By the time I moved to Los Angeles to do television I was pretty messed up about food. Needing to be movie star thin, I decided that I would stop consuming meat, fish, dairy, oils, sugar, alcohol, coffee, tea, bread, pasta…actually, almost everything. What I could ingest was steamed vegetables, selected fruits, tempeh, tofu….that was pretty much it. Food became something to be dealt with, never enjoyed.
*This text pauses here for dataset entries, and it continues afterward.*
import Summits.Ventures.CertifiedManyBodySolver.Observables.RungLeavesCoverageNdNiO2Residual
import Summits.Ventures.CertifiedManyBodySolver.Certificates.HubbardSquare_NdM21CutBoxE_stiffness_kinematic
import HarnessLib

/-!
# Ventures/CertifiedManyBodySolver — Observables/RungLeavesCoverageNdNiO2ResidualAffine.lean

HONEST FRAMING: one-sided certified CEILINGS on the uniform flux stiffness on the DOWNFOLDED d⁹-nickelate box of record `boxNdNiO2E_M21`
(NdNiO₂ parent film) — wording class (xx1): CONTROL / CALIBRATION + labelled heuristic; a ceiling never speaks to the presence of superconductivity;
a downfolded box is a systematic modelling claim (router/BOXES/NdNiO2.md «1BH+3BE»); never «certified true negative / positive»; not a `T_c` or
phase-diagram statement; no summit statement is proved here. Prop-level SHAPES and CLOSERS only, CONDITIONAL BY NAME on the certified rows, caps and
floors they name; no number of record is asserted; no `sorry`; no definition.

Cells `pub/hubbard-obs` ∧ `pub/hubbard-downfold` (MO-S2, D-0154 (1)(C) COVERAGE material (iii) NdNiO₂), seat `hubbard-cov-ndnio2-box-1`
(`prover-hubbard-cov-ndnio2-box-1-0`; lane «claim-node SHAPES + one-`exact` closers», obs RULING (nnn) d310 (nnn7) / captain D1′). Sequel of
`Observables/RungLeavesCoverageNdNiO2Residual{,Cut}.lean`. THE POINT. A station certificate is SOLVED at one density `n₀ = 477/500` with two FIXED
energy rows (`h₀ ≤ hi`, `−h₀ ≤ −lo`), but the residual box of the rung leaf «MOS2-ndnio2-M21» is a density INTERVAL `x ∈ [9/10, 477/500]`
(hubbard-cov-ndnio2-ref-1 flag f1′). unc-2's `Rows/DopedTLCorrFilling{,Cert}.lean` reads ONE window certificate at EVERY density in two kernel-grounded shapes:
the WINDOW-N row `SquareTTPrimeCorrOrbitLowerRowWN` (value `r + s·(x − n₀)` wherever the SAME window `[lo, hi]` holds at `x`) and the AFFINE-N
(Lagrangian) row `SquareTTPrimeCorrAffineOrbitLowerRowN` (value `q + s·(x − n₀) + κhi·(hi − e₀(x)) + κlo·(e₀(x) − lo)`, NO window hypothesis at `x`).
This file turns both into the unconditional orbit-lower FAMILIES the station engines consume:

* §1 `orbitLower_of_rowWN_of_window` — WN row + a window `lo ≤ e₀(1, s, U_A, x) ≤ hi` certified AT `x` ⇒ value `r + s·(x − n₀)`;
  `orbitLower_of_affineRowN_of_cap_of_floor` — affine-N row + ANY certified cap `e₀(1, s, U_A, x) ≤ u` and floor `fl ≤ e₀(1, s, U_A, x)` at `x`
  (`κhi, κlo ≥ 0`) ⇒ value `q + s·(x − n₀) + κhi·(hi − u) + κlo·(fl − lo)`. So a certificate keyed with the cap `C1 = (477/500)·K`
  (`Certificates/HubbardSquare_NdBoxE_station5_apriori_caps.lean`) read at `x < 477/500` with the a-priori cap `u = x·K > C1` is not void — it PAYS
  `κhi·(x·K − C1)` (≤ `κhi × 0.0361650` on `[9/10, 477/500]`); a tighter certified cap (W1) pays less.
* §2 the RESIDUAL CLOSER in the affine-N shape at the cover of record (`t_s = −11/25`, `n_s = 9/10`):
  `stiffnessBoxCeilingBelow_boxNdNiO2E_M21_of_residualStation5AffineRows_cut11o25_n9o10` — per source `s ∈ [−276/425, −11/25]` of the station `U_A = 5`,
  affine-N rows for the two END objectives `−X₀(−23/50, 5)` / `−X₀(−11/25, 5)` (tables `qP qT κhiP κhiT κloP κloT slP slT : ℝ → ℚ`, anchor `477/500`, window
  rows `lo hi : ℝ → ℚ`), a cap table `u` and a floor table `fl` on `[9/10, 477/500] × segment`, the σ-chord price of the resulting family values `≤ c ≤ bar`, plus
  the kinematic cover pieces by name ⇒ `StiffnessBoxCeilingBelow boxNdNiO2E_M21 bar`; leaf instance at `4779578/10⁷`. The `s`-continuum (flag f2′) stays an
  explicit hypothesis (interval-valid / bundle certificates only).

References: S. Boyd, L. Vandenberghe, *Convex Optimization* (2004) §5.6 [BoydVandenberghe2004]; J. Wang et al., PRX 14 (2024) 031006, §III
[WangEtAl2024]; T. Koma, H. Tasaki, J. Stat. Phys. 76 (1994) 745, §1 [KomaTasaki1994]; D. J. Scalapino, S. R. White, S.-C. Zhang, PRB 47 (1993) 7995, §II
[ScalapinoWhiteZhang1993].
-/

noncomputable section

namespace Summit.Ventures.CertifiedManyBodySolver.Observables

open Set NonemptyInterval Filter Topology
open Summit.Ventures.CertifiedManyBodySolver.Downfold
open Summit.Ventures.CertifiedManyBodySolver.Certificates
open Literature.MathematicalPhysics.QuantumLattice Literature.MathematicalPhysics.QuantumLattice.ThermodynamicLimit
open Literature.Probability.LatticeModels
open Matrix HubbardWave0
open scoped BigOperators ComplexOrder

/-! ## §1 Density-parametrised rows ⇒ the engines' families -/

section Shapes

variable {s UA x σ : ℝ}

/-- **WINDOW-N row + the window at `x` ⇒ family value `r + sl·(x − n₀)`.** [cite: WangEtAl2024, §III] -/
theorem orbitLower_of_rowWN_of_window {lo hi r sl n₀ : ℚ}
    (hrow : SquareTTPrimeCorrOrbitLowerRowWN s UA lo hi r sl n₀ Finset.univ (Literature.Probability.LatticeModels.box 2 7)
      (-oddMomentObsTT σ UA 0))
    (hx0 : 0 ≤ x) (hx2 : x < 2) (hlo : ((lo : ℚ) : ℝ) ≤ energyDensityTT' 1 s UA x) (hhi : energyDensityTT' 1 s UA x ≤ ((hi : ℚ) : ℝ)) :
    ∀ (ω : InfVolFermionState 2) (Ls : ℕ → ℕ) (ψ : ∀ L, Fock (Orb (FermionTorus 2 L))),
      Tendsto Ls atTop atTop →
      (∀ j, IsGroundStateInSector (hubbardTorusTT' (Ls j) 1 s UA) (rectN x (Ls j)) 0 (ψ (Ls j))) →
      (∀ j, star (ψ (Ls j)) ⬝ᵥ ψ (Ls j) = 1) → ω.IsTorusLimitOf ψ Ls →
      ((r : ℚ) : ℝ) + ((sl : ℚ) : ℝ) * (x - ((n₀ : ℚ) : ℝ)) ≤
        ((Finset.univ : Finset (DihedralGroup 4)).card : ℝ)⁻¹ * ∑ g ∈ (Finset.univ : Finset (DihedralGroup 4)),
          (ω.expect (d4ShiftSet g 0 (Literature.Probability.LatticeModels.box 2 7))
            (fermionEmbed (PolySite.d4Emb g 0 (Literature.Probability.LatticeModels.box 2 7)) (-oddMomentObsTT σ UA 0))).re :=
  fun ω Ls ψ hLs hψ h1 hω => hrow x hx0 hx2 ω Ls ψ hLs hψ h1 hω hlo hhi

/-- **AFFINE-N (Lagrangian) row + ANY cap and floor at `x` ⇒ family value `q + sl·(x − n₀) + κhi·(hi − u) + κlo·(fl − lo)`** (`κhi, κlo ≥ 0`): the
window validity at `x` is NOT required; a weaker cap `u > hi` / floor `fl < lo` is paid for linearly. [cite: BoydVandenberghe2004, §5.6] [cite: WangEtAl2024, §III] -/
theorem orbitLower_of_affineRowN_of_cap_of_floor {q hi lo κhi κlo sl n₀ : ℚ} (hκhi : 0 ≤ κhi) (hκlo : 0 ≤ κlo)
    (hrow : SquareTTPrimeCorrAffineOrbitLowerRowN s UA q hi lo κhi κlo sl n₀ Finset.univ (Literature.Probability.LatticeModels.box 2 7)
      (-oddMomentObsTT σ UA 0))
    (hx0 : 0 ≤ x) (hx2 : x < 2) {u fl : ℝ} (hcap : energyDensityTT' 1 s UA x ≤ u) (hfloor : fl ≤ energyDensityTT' 1 s UA x) :
    ∀ (ω : InfVolFermionState 2) (Ls : ℕ → ℕ) (ψ : ∀ L, Fock (Orb (FermionTorus 2 L))),
      Tendsto Ls atTop atTop →
      (∀ j, IsGroundStateInSector (hubbardTorusTT' (Ls j) 1 s UA) (rectN x (Ls j)) 0 (ψ (Ls j))) →
      (∀ j, star (ψ (Ls j)) ⬝ᵥ ψ (Ls j) = 1) → ω.IsTorusLimitOf ψ Ls →
      ((q : ℚ) : ℝ) + ((sl : ℚ) : ℝ) * (x - ((n₀ : ℚ) : ℝ)) + ((κhi : ℚ) : ℝ) * (((hi : ℚ) : ℝ) - u) +
          ((κlo : ℚ) : ℝ) * (fl - ((lo : ℚ) : ℝ)) ≤
        ((Finset.univ : Finset (DihedralGroup 4)).card : ℝ)⁻¹ * ∑ g ∈ (Finset.univ : Finset (DihedralGroup 4)),
          (ω.expect (d4ShiftSet g 0 (Literature.Probability.LatticeModels.box 2 7))
            (fermionEmbed (PolySite.d4Emb g 0 (Literature.Probability.LatticeModels.box 2 7)) (-oddMomentObsTT σ UA 0))).re := by
  intro ω Ls ψ hLs hψ h1 hω
  have h := hrow x hx0 hx2 ω Ls ψ hLs hψ h1 hω
  have hκhi' : (0 : ℝ) ≤ ((κhi : ℚ) : ℝ) := by exact_mod_cast hκhi
  have hκlo' : (0 : ℝ) ≤ ((κlo : ℚ) : ℝ) := by exact_mod_cast hκlo
  have h₁ : ((κhi : ℚ) : ℝ) * (((hi : ℚ) : ℝ) - u) ≤ ((κhi : ℚ) : ℝ) * (((hi : ℚ) : ℝ) - energyDensityTT' 1 s UA x) :=
    mul_le_mul_of_nonneg_left (by linarith) hκhi'
  have h₂ : ((κlo : ℚ) : ℝ) * (fl - ((lo : ℚ) : ℝ)) ≤ ((κlo : ℚ) : ℝ) * (energyDensityTT' 1 s UA x - ((lo : ℚ) : ℝ)) :=
    mul_le_mul_of_nonneg_left (by linarith) hκlo'
  linarith

end Shapes

/-! ## §2 The residual closer in the affine-N shape at the cover of record (`t_s = −11/25`, `n_s = 9/10`) -/

/-- The affine-N family value at `(x, s)` from the tables: `q + sl·(x − 477/500) + κhi·(hi − u) + κlo·(fl − lo)`. (A local abbreviation used only in
statements below; all arguments explicit.) [cite: BoydVandenberghe2004, §5.6] -/
theorem affineRowN_value_eq (q sl κhi κlo hi lo : ℚ) (u fl x : ℝ) :
    ((q : ℚ) : ℝ) + ((sl : ℚ) : ℝ) * (x - (((477 / 500 : ℚ)) : ℝ)) + ((κhi : ℚ) : ℝ) * (((hi : ℚ) : ℝ) - u) +
        ((κlo : ℚ) : ℝ) * (fl - ((lo : ℚ) : ℝ)) =
      ((q : ℚ) : ℝ) + ((sl : ℚ) : ℝ) * (x - 477 / 500) + ((κhi : ℚ) : ℝ) * (((hi : ℚ) : ℝ) - u) +
        ((κlo : ℚ) : ℝ) * (fl - ((lo : ℚ) : ℝ)) := by
  push_cast; ring

/-- **THE RESIDUAL CLOSER, AFFINE-N SHAPE (bar-parametric).** Station `U_A = 5`; for every source `s` of the segment `[−276/425, −11/25]`: two AFFINE-N rows
(anchor density `477/500`, window rows `lo s`, `hi s`) — `qP s, κhiP s, κloP s, slP s` on the corner objective `−X₀(−23/50, 5)` and `qT s, κhiT s, κloT s, slT s` on the
split-slot objective `−X₀(−11/25, 5)` (`SquareTTPrimeCorrAffineOrbitLowerRowN`, interval-valid in `s`: bundle / box-row certificates); a certified CAP table `u x s` and FLOOR
table `fl x s` on `[9/10, 477/500] × [−276/425, −11/25]`; the negated σ-chord of the two affine values `vP x s`, `vT x s` is `≤ c` on `σ ∈ [−23/50, −11/25]`, `s ∈ [24σ/17, σ]`;
`c ≤ bar`, `0.4768946 ≤ bar` ⇒ `StiffnessBoxCeilingBelow boxNdNiO2E_M21 bar` (cover pieces `ndM21CutBoxE_stiffnessSeqLeaf`, `ndBoxE_parent_stiffnessSeqLeaf` by name).
[cite: KomaTasaki1994, §1] [cite: ScalapinoWhiteZhang1993, §II] [cite: BoydVandenberghe2004, §5.6] -/
theorem stiffnessBoxCeilingBelow_boxNdNiO2E_M21_of_residualStation5AffineRows_cut11o25_n9o10 {bar c : ℚ} (hbar : 4768946 / 10000000 ≤ bar)
    (qP κhiP κloP slP qT κhiT κloT slT lo hi : ℝ → ℚ) (u fl : ℝ → ℝ → ℝ)
    (hκhiP : ∀ s ∈ Set.Icc (-(276 / 425) : ℝ) (-11 / 25), 0 ≤ κhiP s) (hκloP : ∀ s ∈ Set.Icc (-(276 / 425) : ℝ) (-11 / 25), 0 ≤ κloP s)
    (hκhiT : ∀ s ∈ Set.Icc (-(276 / 425) : ℝ) (-11 / 25), 0 ≤ κhiT s) (hκloT : ∀ s ∈ Set.Icc (-(276 / 425) : ℝ) (-11 / 25), 0 ≤ κloT s)
    (hrowP : ∀ s ∈ Set.Icc (-(276 / 425) : ℝ) (-11 / 25),
      SquareTTPrimeCorrAffineOrbitLowerRowN s 5 (qP s) (hi s) (lo s) (κhiP s) (κloP s) (slP s) (477 / 500) Finset.univ
        (Literature.Probability.LatticeModels.box 2 7) (-oddMomentObsTT (-23 / 50) 5 0))
    (hrowT : ∀ s ∈ Set.Icc (-(276 / 425) : ℝ) (-11 / 25),
      SquareTTPrimeCorrAffineOrbitLowerRowN s 5 (qT s) (hi s) (lo s) (κhiT s) (κloT s) (slT s) (477 / 500) Finset.univ
        (Literature.Probability.LatticeModels.box 2 7) (-oddMomentObsTT (-11 / 25) 5 0))
    (hcap : ∀ x ∈ Set.Icc (9 / 10 : ℝ) (477 / 500), ∀ s ∈ Set.Icc (-(276 / 425) : ℝ) (-11 / 25), energyDensityTT' 1 s 5 x ≤ u x s)
    (hfloor : ∀ x ∈ Set.Icc (9 / 10 : ℝ) (477 / 500), ∀ s ∈ Set.Icc (-(276 / 425) : ℝ) (-11 / 25), fl x s ≤ energyDensityTT' 1 s 5 x)
    (hprice : ∀ x ∈ Set.Icc (9 / 10 : ℝ) (477 / 500), ∀ σ ∈ Set.Icc (-23 / 50 : ℝ) (-11 / 25), ∀ s ∈ Set.Icc (σ * (24 / 17)) σ,
      -((-11 / 25 - σ) / (-11 / 25 - -23 / 50) *
            (((qP s : ℚ) : ℝ) + ((slP s : ℚ) : ℝ) * (x - 477 / 500) + ((κhiP s : ℚ) : ℝ) * (((hi s : ℚ) : ℝ) - u x s) +
              ((κloP s : ℚ) : ℝ) * (fl x s - ((lo s : ℚ) : ℝ))) +
          (σ - -23 / 50) / (-11 / 25 - -23 / 50) *
            (((qT s : ℚ) : ℝ) + ((slT s : ℚ) : ℝ) * (x - 477 / 500) + ((κhiT s : ℚ) : ℝ) * (((hi s : ℚ) : ℝ) - u x s) +
              ((κloT s : ℚ) : ℝ) * (fl x s - ((lo s : ℚ) : ℝ)))) ≤ ((c : ℚ) : ℝ))
    (hc : c ≤ bar) :
    StiffnessBoxCeilingBelow boxNdNiO2E_M21 bar := by
  obtain ⟨e, eP, -⟩ := ndnio2_M21_station5_geometry
  refine stiffnessBoxCeilingBelow_boxNdNiO2E_M21_of_residualCover (ts := -11 / 25) (ns := 9 / 10) (cT := 4768946 / 10000000)
    (cN := 4736879 / 10000000) hc hbar (le_trans (by norm_num) hbar) (fun tp htp U hU n hn => ?_)
    (fun _ htp _ _ _ hn => ndM21CutBoxE_stiffnessSeqLeaf htp (by linarith [hn.1]) hn.2)
    (fun _ htp _ _ _ hn => ndBoxE_parent_stiffnessSeqLeaf ⟨htp.1, by linarith [htp.2]⟩ (by linarith [hn.1]) hn.2)
  -- the residual box from the station `U_A = 5` with the two affine-N families
  refine ObsStiffnessSeqCeilingAt_on_box3_of_apexStation_twoEndObjectives (p := -23 / 50) (q := -11 / 25) (UA := 5) (Umax := 17 / 2)
    (n₁ := 9 / 10) (n₂ := 477 / 500) (by norm_num) (by norm_num) (by norm_num) (by norm_num) (by norm_num)
    (fun x s => ((qP s : ℚ) : ℝ) + ((slP s : ℚ) : ℝ) * (x - 477 / 500) + ((κhiP s : ℚ) : ℝ) * (((hi s : ℚ) : ℝ) - u x s) +
      ((κloP s : ℚ) : ℝ) * (fl x s - ((lo s : ℚ) : ℝ)))
    (fun x s => ((qT s : ℚ) : ℝ) + ((slT s : ℚ) : ℝ) * (x - 477 / 500) + ((κhiT s : ℚ) : ℝ) * (((hi s : ℚ) : ℝ) - u x s) +
      ((κloT s : ℚ) : ℝ) * (fl x s - ((lo s : ℚ) : ℝ)))
    c (fun x hx s hs => ?_) (fun x hx s hs => ?_) (fun x hx σ hσ s hs => hprice x hx σ hσ s (by rwa [e] at hs)) tp htp U hU n hn
  · rw [e, eP] at hs
    have h := orbitLower_of_affineRowN_of_cap_of_floor (σ := -23 / 50) (hκhiP s hs) (hκloP s hs) (hrowP s hs)
      (by linarith [hx.1]) (by linarith [hx.2]) (hcap x hx s hs) (hfloor x hx s hs)
    rw [affineRowN_value_eq] at h
    exact h
  · rw [e, eP] at hs
    have h := orbitLower_of_affineRowN_of_cap_of_floor (σ := -11 / 25) (hκhiT s hs) (hκloT s hs) (hrowT s hs)
      (by linarith [hx.1]) (by linarith [hx.2]) (hcap x hx s hs) (hfloor x hx s hs)
    rw [affineRowN_value_eq] at h
    exact h

/-- **The rung leaf from the affine-N station rows** (`c ≤ 0.4779578`). [cite: KomaTasaki1994, §1] [cite: ScalapinoWhiteZhang1993, §II] -/
theorem NdNiO2M21_StiffnessBoxCeiling_of_residualStation5AffineRows_cut11o25_n9o10 {c : ℚ}
    (qP κhiP κloP slP qT κhiT κloT slT lo hi : ℝ → ℚ) (u fl : ℝ → ℝ → ℝ)
    (hκhiP : ∀ s ∈ Set.Icc (-(276 / 425) : ℝ) (-11 / 25), 0 ≤ κhiP s) (hκloP : ∀ s ∈ Set.Icc (-(276 / 425) : ℝ) (-11 / 25), 0 ≤ κloP s)
    (hκhiT : ∀ s ∈ Set.Icc (-(276 / 425) : ℝ) (-11 / 25), 0 ≤ κhiT s) (hκloT : ∀ s ∈ Set.Icc (-(276 / 425) : ℝ) (-11 / 25), 0 ≤ κloT s)
    (hrowP : ∀ s ∈ Set.Icc (-(276 / 425) : ℝ) (-11 / 25),
      SquareTTPrimeCorrAffineOrbitLowerRowN s 5 (qP s) (hi s) (lo s) (κhiP s) (κloP s) (slP s) (477 / 500) Finset.univ
        (Literature.Probability.LatticeModels.box 2 7) (-oddMomentObsTT (-23 / 50) 5 0))
    (hrowT : ∀ s ∈ Set.Icc (-(276 / 425) : ℝ) (-11 / 25),
      SquareTTPrimeCorrAffineOrbitLowerRowN s 5 (qT s) (hi s) (lo s) (κhiT s) (κloT s) (slT s) (477 / 500) Finset.univ
        (Literature.Probability.LatticeModels.box 2 7) (-oddMomentObsTT (-11 / 25) 5 0))
    (hcap : ∀ x ∈ Set.Icc (9 / 10 : ℝ) (477 / 500), ∀ s ∈ Set.Icc (-(276 / 425) : ℝ) (-11 / 25), energyDensityTT' 1 s 5 x ≤ u x s)
    (hfloor : ∀ x ∈ Set.Icc (9 / 10 : ℝ) (477 / 500), ∀ s ∈ Set.Icc (-(276 / 425) : ℝ) (-11 / 25), fl x s ≤ energyDensityTT' 1 s 5 x)
    (hprice : ∀ x ∈ Set.Icc (9 / 10 : ℝ) (477 / 500), ∀ σ ∈ Set.Icc (-23 / 50 : ℝ) (-11 / 25), ∀ s ∈ Set.Icc (σ * (24 / 17)) σ,
      -((-11 / 25 - σ) / (-11 / 25 - -23 / 50) *
            (((qP s : ℚ) : ℝ) + ((slP s : ℚ) : ℝ) * (x - 477 / 500) + ((κhiP s : ℚ) : ℝ) * (((hi s : ℚ) : ℝ) - u x s) +
              ((κloP s : ℚ) : ℝ) * (fl x s - ((lo s : ℚ) : ℝ))) +
          (σ - -23 / 50) / (-11 / 25 - -23 / 50) *
            (((qT s : ℚ) : ℝ) + ((slT s : ℚ) : ℝ) * (x - 477 / 500) + ((κhiT s : ℚ) : ℝ) * (((hi s : ℚ) : ℝ) - u x s) +
              ((κloT s : ℚ) : ℝ) * (fl x s - ((lo s : ℚ) : ℝ)))) ≤ ((c : ℚ) : ℝ))
    (hc : c ≤ 4779578 / 10000000) :
    NdNiO2M21_StiffnessBoxCeiling :=
  stiffnessBoxCeilingBelow_boxNdNiO2E_M21_of_residualStation5AffineRows_cut11o25_n9o10 (by norm_num) qP κhiP κloP slP qT κhiT κloT slT lo hi
    u fl hκhiP hκloP hκhiT hκloT hrowP hrowT hcap hfloor hprice hc

end Summit.Ventures.CertifiedManyBodySolver.Observables

end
But I reached my goal – I got almost skinny enough. I also got, according to my doctor, almost sick enough to die. She implored me to start eating everything I’d stopped eating. That was difficult because I knew that if I wasn’t as skinny as I knew I had to be I would never be the movie star I had to be. The will to live beat out the drive for stardom, but it wasn’t easy.
When I met my future husband, Ron, I had just gone through a wrenching divorce and was living with, not only the shame of that, but the shame of having been very publically fired from the “Ellen” show. The stress had slimmed me down somewhat and basically I was just a mess. Ron had just lost his wife to cancer, had two very young children and was equally, if not more of, a mess. He asked me to dinner and over dinner asked me if the reason I was translucent was because I had an eating disorder. That made me cry. He ate a lot and drank a lot. I cried more. We were perfect together. We continued seeing one another and we married two years later. And there I was – a skinny has-been actress in her late forties with a 4 year old a 7 year old… and Ron. My life was forever changed.
It’s difficult to serve just vegetables, grilled protein, and salads to little kids. They like hamburgers, French fries, cake, ice cream, hot dogs….all the things I hadn’t touched, let alone eaten, in years. And so it began. The food spell began to break. I had a French fry here, a nugget there, a slice of cake, an ice cream cone – it was amazing. I was like Sleeping Beauty being kissed…by a hot dog. I began to enjoy food again – and honestly, I needed to, if for no other reason than to build up my immune system against the multitude of diseases my new little kids would bring home from school. But I’ve adored every second of it.
Daniel is now 18 and Sasha is 15. It has been the role of a lifetime to be their mother – and… equally…interesting to be with Ron. We have wonderful rituals as a family, one of them is having dinner together. We always set the table with linen napkins and candles, and toast one another at the start of each meal. I cherish these moments, aware that we’re making future memories. We also have spectacular dinner parties. The kids have always been a part of them –they always have places set for them. We have a huge dinner table and we eat too much, drink too much, and laugh just enough. I love every minute of our dinner parties. I love the friends, I love the food, I love the wine, and I love the laughter. I think back to those days around the Formica table. They were good days. I want my kids to remember our dinner parties and remember our big old dinner table. Yes, I may be my generation’s version of my alcoholic uncles, but I’m good with that. I’d much rather be here than in “Hyannisport,” in fact it even beats sitting in front of a giant crystal vat of pickled pigs’ feet.